La jeune mère retira délicatement ses mains, gênée, et sourit doucement ; le sourire multi-usages dont elle se servait pour rassurer Hailey et Oneida lors d'instants de trouble était d'usage ici.

Peut-être que... Je ne peux pas vraiment vous demander ça. Elle accompagna son hésitation d'un petit rire gêné.

Emily laissa son regard se porter vers la fenêtre et les rues de New York, illuminées de petites boules de lumière lointaines, et sourit alors que le reflet de la vitre se lisait dans ses yeux rêveurs.

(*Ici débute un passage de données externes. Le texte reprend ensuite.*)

import Summits.QuantumAdvantage.QuantumAdvantage.Theorems.CubicForrelationNearExactIsExactTwoModSixSecondCheapWild

/-!
# Crux `CubicForrelation.NearExactIsExact` (stmt-QuantumAdvantage-14043) — `n = 6r+2`, the all-cheap type-O branch at the second boundary:
  the wild part is squeezed, `2ⁿ − 4 ≤ Σ D² ≤ 4·2ⁿ/3` and `Σ (−1)^{d₁} D ≤ 0` (`r ≥ 2`, uniform in `r`)

Certificate seat `b2b-cforr-cert` (gen 9).  HONEST FRAMING: quantitative constraints on one residual branch of the certified case list
(`second_boundary_side_two_mod_six`: type O, rank `d₁ ≤ 2`, every point cheap) when the partner is also of type O; NOT a kill of the branch,
NOT summit progress.

With `τ_g = u − 2^r(−1)^f = (−1)^{d₁} + D`, `D ≡ 0 (mod 8)` pointwise (cheapness): the budget `Στ_g² = 2^{8r+3}(1 − Φ) ≤ 2·2ⁿ` (`tms_budget`)
reads `2ⁿ + 2Σ(−1)^{d₁}D + ΣD² ≤ 2·2ⁿ`; the wild mass `ΣD² ≥ 2ⁿ − 4` (`tm2_cheap_wild_mass`, partner of type O) then forces
`Σ(−1)^{d₁}D ≤ 2`, hence `≤ 0` (a multiple of `8`), and `|Σ(−1)^{d₁}D| ≤ ΣD²/8` gives `ΣD² ≤ 4·2ⁿ/3`.  `tm2_cheap_squeeze`.

References: as in the imported files.  Everything below is proved from the tree; axioms are the standard three.
-/

set_option linter.dupNamespace false -- D-0017: single-problem summit ⇒ `QuantumAdvantage.QuantumAdvantage` by design

noncomputable section

namespace Summit.QuantumAdvantage.QuantumAdvantage.Theorems.CubicForrelation.NearExactIsExact

open Finset
open Literature.Computability.QuantumComplexity
open Literature.Computability.QuantumComplexity.DerivativeWalsh (W)

/-- **The squeeze on the wild part** (`n = 6r+2`, `r ≥ 2`; `g` cubic of type O with every point cheap, partner `f` with `W_f = 2^{2r+1}v`, `v` odd,
and `Φ(f,g) ≥ 1 − (1/2)^{2r}`).  With `D(x) := u(x) − 2^r(−1)^{f(x)} − (−1)^{d₁(x)}`:  `Σ_x (−1)^{d₁(x)} D(x) ≤ 0` and `3·Σ_x D(x)² ≤ 4·2ⁿ`
(and `Σ D² ≥ 2ⁿ − 4` by `tm2_cheap_wild_mass`).  NOT a kill of the branch; NOT summit progress. [this work] -/
theorem tm2_cheap_squeeze (r : ℕ) (hr : 2 ≤ r) (f g : (Fin ((3 * r + 1) + (3 * r + 1)) → Bool) → Bool) (hg : IsDegLeFun 3 g)
    (u v : (Fin ((3 * r + 1) + (3 * r + 1)) → Bool) → ℤ)
    (hu : ∀ x, W (fun y => signOf (g y)) x = (2 : ℝ) ^ (2 * r + 1) * (u x : ℝ))
    (hv : ∀ y, W (fun x => signOf (f x)) y = (2 : ℝ) ^ (2 * r + 1) * (v y : ℝ)) (hvodd : ∀ y, Odd (v y))
    (hcheap : ∀ x, (8 : ℤ) ∣ u x - 2 ^ r - 1 ∨ (8 : ℤ) ∣ u x - 2 ^ r + 1)
    (hΦ : 1 - (1 / 2 : ℝ) ^ (2 * r) ≤ forrelation f g) :
    (∑ x, sZ (decide (Odd (u x / 2))) * (u x - 2 ^ r * sZ (f x) - sZ (decide (Odd (u x / 2)))) : ℤ) ≤ 0 ∧
      3 * (∑ x, (u x - 2 ^ r * sZ (f x) - sZ (decide (Odd (u x / 2)))) ^ 2 : ℤ) ≤ 4 * 2 ^ ((3 * r + 1) + (3 * r + 1)) := by
  classical
  have h4 : (2 : ℤ) ^ r = 4 * 2 ^ (r - 2) := by
    rw [show (4 : ℤ) = 2 ^ 2 by norm_num, ← pow_add]; congr 1; omega
  have hodd : ∀ x, Odd (u x) := by
    intro x
    rw [Int.odd_iff]
    rcases hcheap x with h | h <;> omega
  -- `D ≡ 0 (mod 8)` pointwise
  have hD8 : ∀ x, (8 : ℤ) ∣ u x - 2 ^ r * sZ (f x) - sZ (decide (Odd (u x / 2))) := by
    intro x
    have hux := Int.odd_iff.1 (hodd x)
    rcases tp_sZ_cases (f x) with hs | hs <;> rw [hs]
    · by_cases ho : Odd (u x / 2)
      · have ho' := Int.odd_iff.1 ho
        rw [decide_eq_true ho, show sZ true = -1 from rfl]
        rcases hcheap x with h | h <;> omega
      · have ho' := Int.not_odd_iff_even.1 ho
        rw [Int.even_iff] at ho'
        rw [decide_eq_false ho, show sZ false = 1 from rfl]
        rcases hcheap x with h | h <;> omega
    · by_cases ho : Odd (u x / 2)
      · have ho' := Int.odd_iff.1 ho
        rw [decide_eq_true ho, show sZ true = -1 from rfl]
        rcases hcheap x with h | h <;> omega
      · have ho' := Int.not_odd_iff_even.1 ho
        rw [Int.even_iff] at ho'
        rw [decide_eq_false ho, show sZ false = 1 from rfl]
        rcases hcheap x with h | h <;> omega
  -- budget `Σ τ² ≤ 2N`
  have hNZ : (2 : ℤ) ^ ((3 * r + 1) + (3 * r + 1)) = 2 ^ (6 * r + 2) := by congr 1; ring
  have hbud := tms_budget r f g u hu
  have hT : (∑ x, (u x - 2 ^ r * sZ (f x)) ^ 2 : ℤ) ≤ 2 * 2 ^ (6 * r + 2) := by
    have hpow : (2 : ℝ) ^ (8 * r + 3) * (1 / 2) ^ (2 * r) = 2 * 2 ^ (6 * r + 2) := by
      rw [one_div_pow]; field_simp; ring
    have h1 : 1 - forrelation f g ≤ (1 / 2 : ℝ) ^ (2 * r) := by linarith
    have h' : ((∑ x, (u x - 2 ^ r * sZ (f x)) ^ 2 : ℤ) : ℝ) ≤ 2 * (2 : ℝ) ^ (6 * r + 2) := by
      rw [hbud, ← hpow]
      exact mul_le_mul_of_nonneg_left h1 (by positivity)
    exact_mod_cast h'
  -- wild mass `Σ D² ≥ N − 4`
  have hwild := tm2_cheap_wild_mass r hr f g hg u v hu hv hvodd hcheap
  have hW : 2 ^ (6 * r + 2) - 4 ≤ (∑ x, (u x - 2 ^ r * sZ (f x) - sZ (decide (Odd (u x / 2)))) ^ 2 : ℤ) := by
    have h' : (2 : ℝ) ^ (6 * r + 2) - 4 ≤ (((∑ x, (u x - 2 ^ r * sZ (f x) - sZ (decide (Odd (u x / 2)))) ^ 2 : ℤ)) : ℝ) := by
      rw [show 6 * r + 2 = (3 * r + 1) + (3 * r + 1) by ring]
      refine hwild.trans (le_of_eq ?_)
      push_cast
      refine sum_congr rfl fun x _ => ?_
      rw [tp_sZ_cast, tp_sZ_cast]
    exact_mod_cast h'
  -- expand `τ² = 1 + 2εD + D²`
  set D : (Fin ((3 * r + 1) + (3 * r + 1)) → Bool) → ℤ := fun x => u x - 2 ^ r * sZ (f x) - sZ (decide (Odd (u x / 2))) with hDdef
  have hε2 : ∀ x, sZ (decide (Odd (u x / 2))) ^ 2 = 1 := fun x => by rcases tp_sZ_cases (decide (Odd (u x / 2))) with h | h <;> rw [h] <;> norm_num
  have hexp : ∀ x, (u x - 2 ^ r * sZ (f x)) ^ 2 = 1 + 2 * (sZ (decide (Odd (u x / 2))) * D x) + D x ^ 2 := by
    intro x
    have e : u x - 2 ^ r * sZ (f x) = sZ (decide (Odd (u x / 2))) + D x := by simp only [D]; ring
    rw [e]; nlinarith [hε2 x]
  have hNcard : #(univ : Finset (Fin ((3 * r + 1) + (3 * r + 1)) → Bool)) = 2 ^ (6 * r + 2) := by
    rw [card_univ, Fintype.card_fun, Fintype.card_bool, Fintype.card_fin]; congr 1; ring
  have hsumT : (∑ x, (u x - 2 ^ r * sZ (f x)) ^ 2 : ℤ) =
      2 ^ (6 * r + 2) + 2 * ∑ x, sZ (decide (Odd (u x / 2))) * D x + ∑ x, D x ^ 2 := by
    rw [sum_congr rfl fun x _ => hexp x, sum_add_distrib, sum_add_distrib, sum_const, hNcard, ← mul_sum, nsmul_eq_mul, mul_one]
    push_cast; ring
  have hW' : 2 ^ (6 * r + 2) - 4 ≤ ∑ x, D x ^ 2 := hW
  -- (a) the correlation is `≤ 2`, hence `≤ 0`
  have hcorr2 : ∑ x, sZ (decide (Odd (u x / 2))) * D x ≤ 2 := by linarith
  have hcorr8 : (8 : ℤ) ∣ ∑ x, sZ (decide (Odd (u x / 2))) * D x :=
    dvd_sum fun x _ => Dvd.dvd.mul_left (hD8 x) _
  have hcorr : ∑ x, sZ (decide (Odd (u x / 2))) * D x ≤ 0 := by
    obtain ⟨m, hm⟩ := hcorr8; rw [hm] at hcorr2 ⊢; omega
  -- (b) `|Σ εD| ≤ Σ D²/8`
  have habs : -(∑ x, D x ^ 2) ≤ 8 * ∑ x, sZ (decide (Odd (u x / 2))) * D x := by
    rw [mul_sum, ← sum_neg_distrib]
    refine sum_le_sum fun x _ => ?_
    have h8 := hD8 x
    have hDx : D x = u x - 2 ^ r * sZ (f x) - sZ (decide (Odd (u x / 2))) := rfl
    rw [← hDx] at h8
    obtain ⟨m, hm⟩ := h8
    have hsq1 := Int.le_self_sq m
    have hsq2 := Int.le_self_sq (-m)
    rcases tp_sZ_cases (decide (Odd (u x / 2))) with h | h <;> rw [h, hm] <;> nlinarith
  refine ⟨hcorr, ?_⟩
  have : 3 * ∑ x, D x ^ 2 ≤ 4 * 2 ^ (6 * r + 2) := by linarith
  rw [hNZ]
  exact this

end Summit.QuantumAdvantage.QuantumAdvantage.Theorems.CubicForrelation.NearExactIsExact

end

Pourriez-vous envoyer des cartes à mes filles, de temps en temps, en tant que fonctionnaire du COMEUDA ? Vous n'êtes pas obligées de les signer, restez anonyme si vous préférez. Donnez-leur quelques nouvelles de leur père, même si elles sont fausses, ou faites-leur penser qu'elles ont un allié, un ange gardien, comme nous, les Non-majs, disons. Qu'elles aient encore un peu foi en leur gouvernement. C'est un peu niais et utopiste, mais je crois que nous avons tous besoin d'un peu plus de mièvrerie dans ce monde parfois cruel.

Portant son verre à ses lèvres, elle but une gorgée puis s'assura que sa requête avait été comprise.

Vous seriez d'accord ? demanda Emily en souriant.

Elle hocha la tête d'un air approbateur lorsqu'O'Brien lui signifia sa réponse.

Je suis désolée de vous avoir fait venir jusqu'ici pour vous hurler mes sentiments, regretta Emily. Puis-je vous offrir quelque chose en retour ? Un repas, peut-être ? J'ai entendu dire qu'ils faisaient de délicieux cheesecakes à la citrouille et au citron vert. Mettez-vous à l'aise, je vous en prie.

Emily attendit patiemment qu'O'Brien fasse son choix sur la conduite à adopter et recommença son interrogatoire aussitôt qu'il sembla plus à l'aise - relativement -. Elle choisit néanmoins un tout autre sujet.

Dites-moi, vous devez avoir reçu votre diplôme il y a peu, je me trompe ? Pourriez-vous me parler des points forts d'Ilvermorny ? Est-ce une bonne école, une école réputée ? Vous comprenez, logiquement, mes filles iront, sous réserve qu'elles montrent des aptitudes magiques, mais je n'en connais pas grand-chose... Mon mari nous a bien raconté quelques histoires, mais elles commencent à dater un peu, rit-elle doucement.